WHAT YOU HAVE TO DO: In the records below, find the lines that include "organ" and copy each.

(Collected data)
⟨

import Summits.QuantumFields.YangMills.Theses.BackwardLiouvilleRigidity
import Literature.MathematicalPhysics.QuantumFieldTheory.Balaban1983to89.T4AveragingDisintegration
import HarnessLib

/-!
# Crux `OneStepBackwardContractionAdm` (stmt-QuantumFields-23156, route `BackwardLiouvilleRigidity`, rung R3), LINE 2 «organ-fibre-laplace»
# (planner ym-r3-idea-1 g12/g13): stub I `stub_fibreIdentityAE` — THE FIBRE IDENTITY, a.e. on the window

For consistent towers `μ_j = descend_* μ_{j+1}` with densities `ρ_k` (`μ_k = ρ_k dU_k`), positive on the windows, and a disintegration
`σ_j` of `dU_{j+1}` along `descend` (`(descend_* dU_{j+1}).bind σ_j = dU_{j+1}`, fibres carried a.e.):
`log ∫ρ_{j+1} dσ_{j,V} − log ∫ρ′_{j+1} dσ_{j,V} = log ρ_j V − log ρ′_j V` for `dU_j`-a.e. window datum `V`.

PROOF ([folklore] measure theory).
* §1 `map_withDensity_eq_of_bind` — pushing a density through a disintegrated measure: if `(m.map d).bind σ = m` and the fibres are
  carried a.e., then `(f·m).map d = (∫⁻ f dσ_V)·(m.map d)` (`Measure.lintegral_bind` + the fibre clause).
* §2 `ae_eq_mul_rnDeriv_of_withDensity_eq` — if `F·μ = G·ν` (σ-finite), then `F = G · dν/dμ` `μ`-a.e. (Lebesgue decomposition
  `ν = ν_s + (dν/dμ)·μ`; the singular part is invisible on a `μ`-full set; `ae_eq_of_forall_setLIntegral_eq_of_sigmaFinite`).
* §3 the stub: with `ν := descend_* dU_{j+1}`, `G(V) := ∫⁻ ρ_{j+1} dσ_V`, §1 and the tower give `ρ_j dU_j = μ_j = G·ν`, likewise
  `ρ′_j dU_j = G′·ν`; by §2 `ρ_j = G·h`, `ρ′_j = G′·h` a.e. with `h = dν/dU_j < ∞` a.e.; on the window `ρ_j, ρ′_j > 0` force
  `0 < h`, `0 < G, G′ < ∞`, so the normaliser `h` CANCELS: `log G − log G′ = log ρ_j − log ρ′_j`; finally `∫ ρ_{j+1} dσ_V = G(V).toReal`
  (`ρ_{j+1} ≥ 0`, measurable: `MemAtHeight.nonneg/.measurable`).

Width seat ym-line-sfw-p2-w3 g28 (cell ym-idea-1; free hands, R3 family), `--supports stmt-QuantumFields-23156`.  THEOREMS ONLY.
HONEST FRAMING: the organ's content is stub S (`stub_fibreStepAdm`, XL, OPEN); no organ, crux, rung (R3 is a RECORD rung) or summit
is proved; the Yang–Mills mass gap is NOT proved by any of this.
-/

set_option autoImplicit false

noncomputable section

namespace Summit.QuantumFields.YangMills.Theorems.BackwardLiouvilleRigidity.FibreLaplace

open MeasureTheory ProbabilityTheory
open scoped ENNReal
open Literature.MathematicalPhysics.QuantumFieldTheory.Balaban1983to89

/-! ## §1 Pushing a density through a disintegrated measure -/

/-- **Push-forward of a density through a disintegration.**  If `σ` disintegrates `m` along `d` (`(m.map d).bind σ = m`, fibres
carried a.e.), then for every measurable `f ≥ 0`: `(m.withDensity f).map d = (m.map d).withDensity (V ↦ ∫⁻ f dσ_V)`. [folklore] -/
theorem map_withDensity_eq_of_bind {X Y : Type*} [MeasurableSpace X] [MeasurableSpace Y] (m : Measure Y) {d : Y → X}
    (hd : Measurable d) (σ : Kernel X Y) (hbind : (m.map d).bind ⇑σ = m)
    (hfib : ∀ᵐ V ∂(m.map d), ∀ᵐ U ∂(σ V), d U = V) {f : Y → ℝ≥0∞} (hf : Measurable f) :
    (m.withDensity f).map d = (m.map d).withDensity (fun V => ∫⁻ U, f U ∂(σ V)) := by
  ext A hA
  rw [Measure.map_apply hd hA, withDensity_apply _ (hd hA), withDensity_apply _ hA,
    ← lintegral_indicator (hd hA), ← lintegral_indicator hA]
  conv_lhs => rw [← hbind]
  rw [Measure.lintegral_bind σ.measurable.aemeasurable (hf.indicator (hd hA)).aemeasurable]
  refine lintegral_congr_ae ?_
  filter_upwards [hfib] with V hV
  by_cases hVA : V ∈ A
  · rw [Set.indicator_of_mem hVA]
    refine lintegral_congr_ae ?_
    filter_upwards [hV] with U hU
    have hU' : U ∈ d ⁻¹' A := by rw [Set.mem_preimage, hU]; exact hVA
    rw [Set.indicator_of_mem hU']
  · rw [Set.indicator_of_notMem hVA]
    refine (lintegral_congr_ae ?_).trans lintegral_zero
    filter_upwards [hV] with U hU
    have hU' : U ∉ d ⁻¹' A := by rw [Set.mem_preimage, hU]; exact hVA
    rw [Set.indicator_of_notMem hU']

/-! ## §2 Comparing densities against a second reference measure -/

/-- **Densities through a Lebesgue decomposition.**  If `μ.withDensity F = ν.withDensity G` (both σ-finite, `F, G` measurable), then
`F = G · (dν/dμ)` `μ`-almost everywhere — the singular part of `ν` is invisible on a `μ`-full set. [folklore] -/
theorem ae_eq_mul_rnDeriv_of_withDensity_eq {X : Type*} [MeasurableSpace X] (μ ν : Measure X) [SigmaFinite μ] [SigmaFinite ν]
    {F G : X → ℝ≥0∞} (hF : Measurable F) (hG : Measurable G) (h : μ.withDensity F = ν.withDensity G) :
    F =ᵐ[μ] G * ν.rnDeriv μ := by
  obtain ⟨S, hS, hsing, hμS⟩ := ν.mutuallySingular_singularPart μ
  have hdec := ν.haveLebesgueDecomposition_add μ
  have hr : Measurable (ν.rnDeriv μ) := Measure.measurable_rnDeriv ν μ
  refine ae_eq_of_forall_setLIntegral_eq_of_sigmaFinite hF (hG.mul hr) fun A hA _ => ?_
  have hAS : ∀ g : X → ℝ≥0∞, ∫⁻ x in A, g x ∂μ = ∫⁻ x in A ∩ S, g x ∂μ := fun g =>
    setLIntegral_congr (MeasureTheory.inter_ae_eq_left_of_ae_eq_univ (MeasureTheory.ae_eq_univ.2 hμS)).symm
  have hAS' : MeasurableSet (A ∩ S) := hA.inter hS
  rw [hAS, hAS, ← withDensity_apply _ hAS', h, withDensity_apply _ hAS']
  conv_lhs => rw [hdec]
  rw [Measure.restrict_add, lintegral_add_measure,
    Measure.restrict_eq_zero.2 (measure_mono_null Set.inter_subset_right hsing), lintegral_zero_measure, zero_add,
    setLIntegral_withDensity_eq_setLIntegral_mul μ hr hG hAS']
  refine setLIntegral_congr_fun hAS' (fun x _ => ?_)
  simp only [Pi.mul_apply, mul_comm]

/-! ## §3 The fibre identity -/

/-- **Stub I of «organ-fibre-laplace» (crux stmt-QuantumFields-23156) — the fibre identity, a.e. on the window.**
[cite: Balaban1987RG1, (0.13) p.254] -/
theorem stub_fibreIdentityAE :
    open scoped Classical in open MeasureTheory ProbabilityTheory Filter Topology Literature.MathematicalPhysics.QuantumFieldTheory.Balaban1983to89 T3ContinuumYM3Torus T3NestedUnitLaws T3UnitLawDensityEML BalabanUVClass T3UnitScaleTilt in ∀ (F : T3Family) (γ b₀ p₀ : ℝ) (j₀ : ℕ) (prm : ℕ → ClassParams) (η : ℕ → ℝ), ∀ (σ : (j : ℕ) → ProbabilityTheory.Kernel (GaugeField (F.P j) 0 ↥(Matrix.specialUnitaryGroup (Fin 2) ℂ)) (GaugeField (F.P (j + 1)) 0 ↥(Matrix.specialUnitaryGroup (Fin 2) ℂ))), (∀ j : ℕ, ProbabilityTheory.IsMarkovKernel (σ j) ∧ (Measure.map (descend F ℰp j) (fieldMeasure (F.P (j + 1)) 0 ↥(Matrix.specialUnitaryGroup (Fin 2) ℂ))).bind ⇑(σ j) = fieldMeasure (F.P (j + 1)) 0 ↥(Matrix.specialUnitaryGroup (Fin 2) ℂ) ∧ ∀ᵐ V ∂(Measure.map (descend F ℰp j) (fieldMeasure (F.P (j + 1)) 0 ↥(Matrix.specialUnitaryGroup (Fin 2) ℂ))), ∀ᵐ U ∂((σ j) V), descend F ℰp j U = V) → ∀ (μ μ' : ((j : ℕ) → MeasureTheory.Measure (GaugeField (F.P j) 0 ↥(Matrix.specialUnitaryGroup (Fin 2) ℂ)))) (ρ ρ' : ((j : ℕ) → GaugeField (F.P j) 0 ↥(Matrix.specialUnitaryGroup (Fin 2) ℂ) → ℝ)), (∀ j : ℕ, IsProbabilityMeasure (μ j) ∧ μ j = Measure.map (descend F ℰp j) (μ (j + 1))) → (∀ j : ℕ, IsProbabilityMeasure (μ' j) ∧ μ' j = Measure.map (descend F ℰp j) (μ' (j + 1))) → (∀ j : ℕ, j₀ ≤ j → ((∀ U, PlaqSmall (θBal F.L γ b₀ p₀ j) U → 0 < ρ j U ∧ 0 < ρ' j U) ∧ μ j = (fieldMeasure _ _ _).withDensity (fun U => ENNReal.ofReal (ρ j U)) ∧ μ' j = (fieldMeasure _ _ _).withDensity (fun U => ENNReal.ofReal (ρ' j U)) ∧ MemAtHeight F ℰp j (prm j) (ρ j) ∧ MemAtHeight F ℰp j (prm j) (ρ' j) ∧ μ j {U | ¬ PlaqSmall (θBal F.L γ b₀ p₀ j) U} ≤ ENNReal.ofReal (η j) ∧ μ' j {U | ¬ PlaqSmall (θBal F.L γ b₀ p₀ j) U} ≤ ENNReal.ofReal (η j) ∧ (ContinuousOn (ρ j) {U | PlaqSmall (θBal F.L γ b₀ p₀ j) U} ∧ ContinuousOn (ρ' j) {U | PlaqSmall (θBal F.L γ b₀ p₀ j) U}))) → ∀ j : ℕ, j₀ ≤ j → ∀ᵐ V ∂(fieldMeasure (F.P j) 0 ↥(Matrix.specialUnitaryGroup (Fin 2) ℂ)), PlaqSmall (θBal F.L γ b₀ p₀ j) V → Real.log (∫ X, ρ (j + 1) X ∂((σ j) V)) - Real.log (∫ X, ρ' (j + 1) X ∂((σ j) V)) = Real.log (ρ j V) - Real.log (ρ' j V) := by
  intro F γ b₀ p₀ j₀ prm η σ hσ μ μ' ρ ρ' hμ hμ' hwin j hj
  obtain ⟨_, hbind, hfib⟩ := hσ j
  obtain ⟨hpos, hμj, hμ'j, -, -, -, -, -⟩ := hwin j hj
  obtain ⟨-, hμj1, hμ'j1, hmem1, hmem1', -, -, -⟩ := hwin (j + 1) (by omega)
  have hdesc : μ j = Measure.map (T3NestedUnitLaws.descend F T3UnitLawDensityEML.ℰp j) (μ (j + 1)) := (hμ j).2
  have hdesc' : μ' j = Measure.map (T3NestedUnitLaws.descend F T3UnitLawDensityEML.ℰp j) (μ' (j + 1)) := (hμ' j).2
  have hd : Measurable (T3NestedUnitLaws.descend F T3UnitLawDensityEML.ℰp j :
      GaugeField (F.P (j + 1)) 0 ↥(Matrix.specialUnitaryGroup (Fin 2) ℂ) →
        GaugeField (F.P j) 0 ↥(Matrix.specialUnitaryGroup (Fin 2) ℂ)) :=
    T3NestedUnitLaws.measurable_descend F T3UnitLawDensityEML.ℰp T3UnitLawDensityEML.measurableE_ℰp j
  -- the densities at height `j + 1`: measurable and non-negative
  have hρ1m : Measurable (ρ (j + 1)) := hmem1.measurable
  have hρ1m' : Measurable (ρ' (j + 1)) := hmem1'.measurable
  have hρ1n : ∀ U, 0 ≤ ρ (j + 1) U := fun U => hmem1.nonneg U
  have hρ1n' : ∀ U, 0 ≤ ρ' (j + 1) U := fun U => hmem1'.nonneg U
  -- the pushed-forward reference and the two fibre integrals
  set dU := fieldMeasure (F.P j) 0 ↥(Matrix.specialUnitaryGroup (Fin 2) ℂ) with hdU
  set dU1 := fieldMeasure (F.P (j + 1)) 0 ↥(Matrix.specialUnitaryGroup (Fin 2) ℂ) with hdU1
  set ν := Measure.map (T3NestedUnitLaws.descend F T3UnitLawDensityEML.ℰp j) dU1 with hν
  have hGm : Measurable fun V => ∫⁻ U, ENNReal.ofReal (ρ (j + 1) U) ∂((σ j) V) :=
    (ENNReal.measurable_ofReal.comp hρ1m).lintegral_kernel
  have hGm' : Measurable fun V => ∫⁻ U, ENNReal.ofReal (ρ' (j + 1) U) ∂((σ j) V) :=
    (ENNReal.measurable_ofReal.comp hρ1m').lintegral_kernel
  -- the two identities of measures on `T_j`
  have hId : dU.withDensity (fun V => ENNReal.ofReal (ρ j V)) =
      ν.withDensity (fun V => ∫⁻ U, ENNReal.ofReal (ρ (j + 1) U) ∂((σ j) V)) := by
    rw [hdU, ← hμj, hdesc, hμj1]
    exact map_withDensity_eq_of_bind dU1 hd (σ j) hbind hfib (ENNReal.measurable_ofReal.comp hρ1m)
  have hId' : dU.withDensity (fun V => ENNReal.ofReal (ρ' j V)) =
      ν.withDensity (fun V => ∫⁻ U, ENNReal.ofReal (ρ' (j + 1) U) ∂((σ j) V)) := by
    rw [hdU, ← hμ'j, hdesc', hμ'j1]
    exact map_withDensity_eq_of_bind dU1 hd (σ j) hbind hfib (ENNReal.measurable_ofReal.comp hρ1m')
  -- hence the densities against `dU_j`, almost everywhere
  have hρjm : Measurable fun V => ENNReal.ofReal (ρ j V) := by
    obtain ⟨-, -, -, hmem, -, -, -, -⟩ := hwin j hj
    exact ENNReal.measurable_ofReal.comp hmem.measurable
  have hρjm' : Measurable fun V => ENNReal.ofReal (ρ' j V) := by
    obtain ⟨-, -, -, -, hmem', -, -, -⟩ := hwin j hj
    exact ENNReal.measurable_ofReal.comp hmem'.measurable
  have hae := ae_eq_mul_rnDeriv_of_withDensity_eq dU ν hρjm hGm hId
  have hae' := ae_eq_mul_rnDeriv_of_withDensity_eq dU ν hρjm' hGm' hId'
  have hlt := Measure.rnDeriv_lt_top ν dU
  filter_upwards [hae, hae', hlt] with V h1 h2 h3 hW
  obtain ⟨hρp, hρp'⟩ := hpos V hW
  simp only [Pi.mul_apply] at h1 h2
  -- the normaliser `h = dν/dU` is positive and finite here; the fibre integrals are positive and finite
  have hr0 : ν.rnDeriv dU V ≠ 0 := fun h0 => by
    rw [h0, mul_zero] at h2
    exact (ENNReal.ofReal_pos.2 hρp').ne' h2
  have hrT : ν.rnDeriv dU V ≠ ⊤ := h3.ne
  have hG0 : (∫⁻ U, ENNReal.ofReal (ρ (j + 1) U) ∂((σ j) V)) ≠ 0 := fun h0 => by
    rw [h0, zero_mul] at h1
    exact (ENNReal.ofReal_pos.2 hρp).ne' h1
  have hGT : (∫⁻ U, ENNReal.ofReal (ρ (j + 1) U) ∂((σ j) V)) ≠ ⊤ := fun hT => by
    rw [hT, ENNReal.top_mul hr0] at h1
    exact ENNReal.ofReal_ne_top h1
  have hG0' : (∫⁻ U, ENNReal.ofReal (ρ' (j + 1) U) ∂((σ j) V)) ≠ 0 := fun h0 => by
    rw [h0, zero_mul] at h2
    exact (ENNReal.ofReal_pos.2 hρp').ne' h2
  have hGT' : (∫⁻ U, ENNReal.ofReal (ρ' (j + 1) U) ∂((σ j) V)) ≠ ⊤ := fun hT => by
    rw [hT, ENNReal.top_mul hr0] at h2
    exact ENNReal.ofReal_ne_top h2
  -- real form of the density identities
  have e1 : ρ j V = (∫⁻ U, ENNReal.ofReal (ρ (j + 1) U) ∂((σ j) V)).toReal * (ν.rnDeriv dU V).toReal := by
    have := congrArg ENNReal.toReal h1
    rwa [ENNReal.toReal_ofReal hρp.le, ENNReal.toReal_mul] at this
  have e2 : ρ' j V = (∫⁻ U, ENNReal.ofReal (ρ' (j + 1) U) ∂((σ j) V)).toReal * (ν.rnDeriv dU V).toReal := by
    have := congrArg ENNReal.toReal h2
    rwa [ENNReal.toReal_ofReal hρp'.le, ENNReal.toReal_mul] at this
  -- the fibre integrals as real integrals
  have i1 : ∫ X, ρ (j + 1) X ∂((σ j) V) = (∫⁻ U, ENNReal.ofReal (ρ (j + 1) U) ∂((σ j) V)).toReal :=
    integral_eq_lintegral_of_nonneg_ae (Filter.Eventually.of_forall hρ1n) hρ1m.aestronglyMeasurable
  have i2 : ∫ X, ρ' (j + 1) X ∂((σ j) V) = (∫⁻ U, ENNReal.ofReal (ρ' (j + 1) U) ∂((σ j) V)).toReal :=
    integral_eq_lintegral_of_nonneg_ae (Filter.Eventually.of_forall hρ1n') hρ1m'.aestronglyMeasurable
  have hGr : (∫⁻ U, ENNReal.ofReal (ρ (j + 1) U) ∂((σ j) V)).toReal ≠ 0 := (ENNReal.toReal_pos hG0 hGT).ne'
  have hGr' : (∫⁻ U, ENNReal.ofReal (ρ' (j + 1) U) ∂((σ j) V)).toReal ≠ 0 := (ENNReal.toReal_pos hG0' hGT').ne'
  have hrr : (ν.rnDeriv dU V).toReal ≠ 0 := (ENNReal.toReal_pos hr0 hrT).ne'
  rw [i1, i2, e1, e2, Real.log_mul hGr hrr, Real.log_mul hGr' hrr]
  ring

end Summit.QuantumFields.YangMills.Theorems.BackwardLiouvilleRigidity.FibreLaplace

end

⟩

EXPECTED OUTPUT:
# Crux `OneStepBackwardContractionAdm` (stmt-QuantumFields-23156, route `BackwardLiouvilleRigidity`, rung R3), LINE 2 «organ-fibre-laplace»
HONEST FRAMING: the organ's content is stub S (`stub_fibreStepAdm`, XL, OPEN); no organ, crux, rung (R3 is a RECORD rung) or summit
/-- **Stub I of «organ-fibre-laplace» (crux stmt-QuantumFields-23156) — the fibre identity, a.e. on the window.**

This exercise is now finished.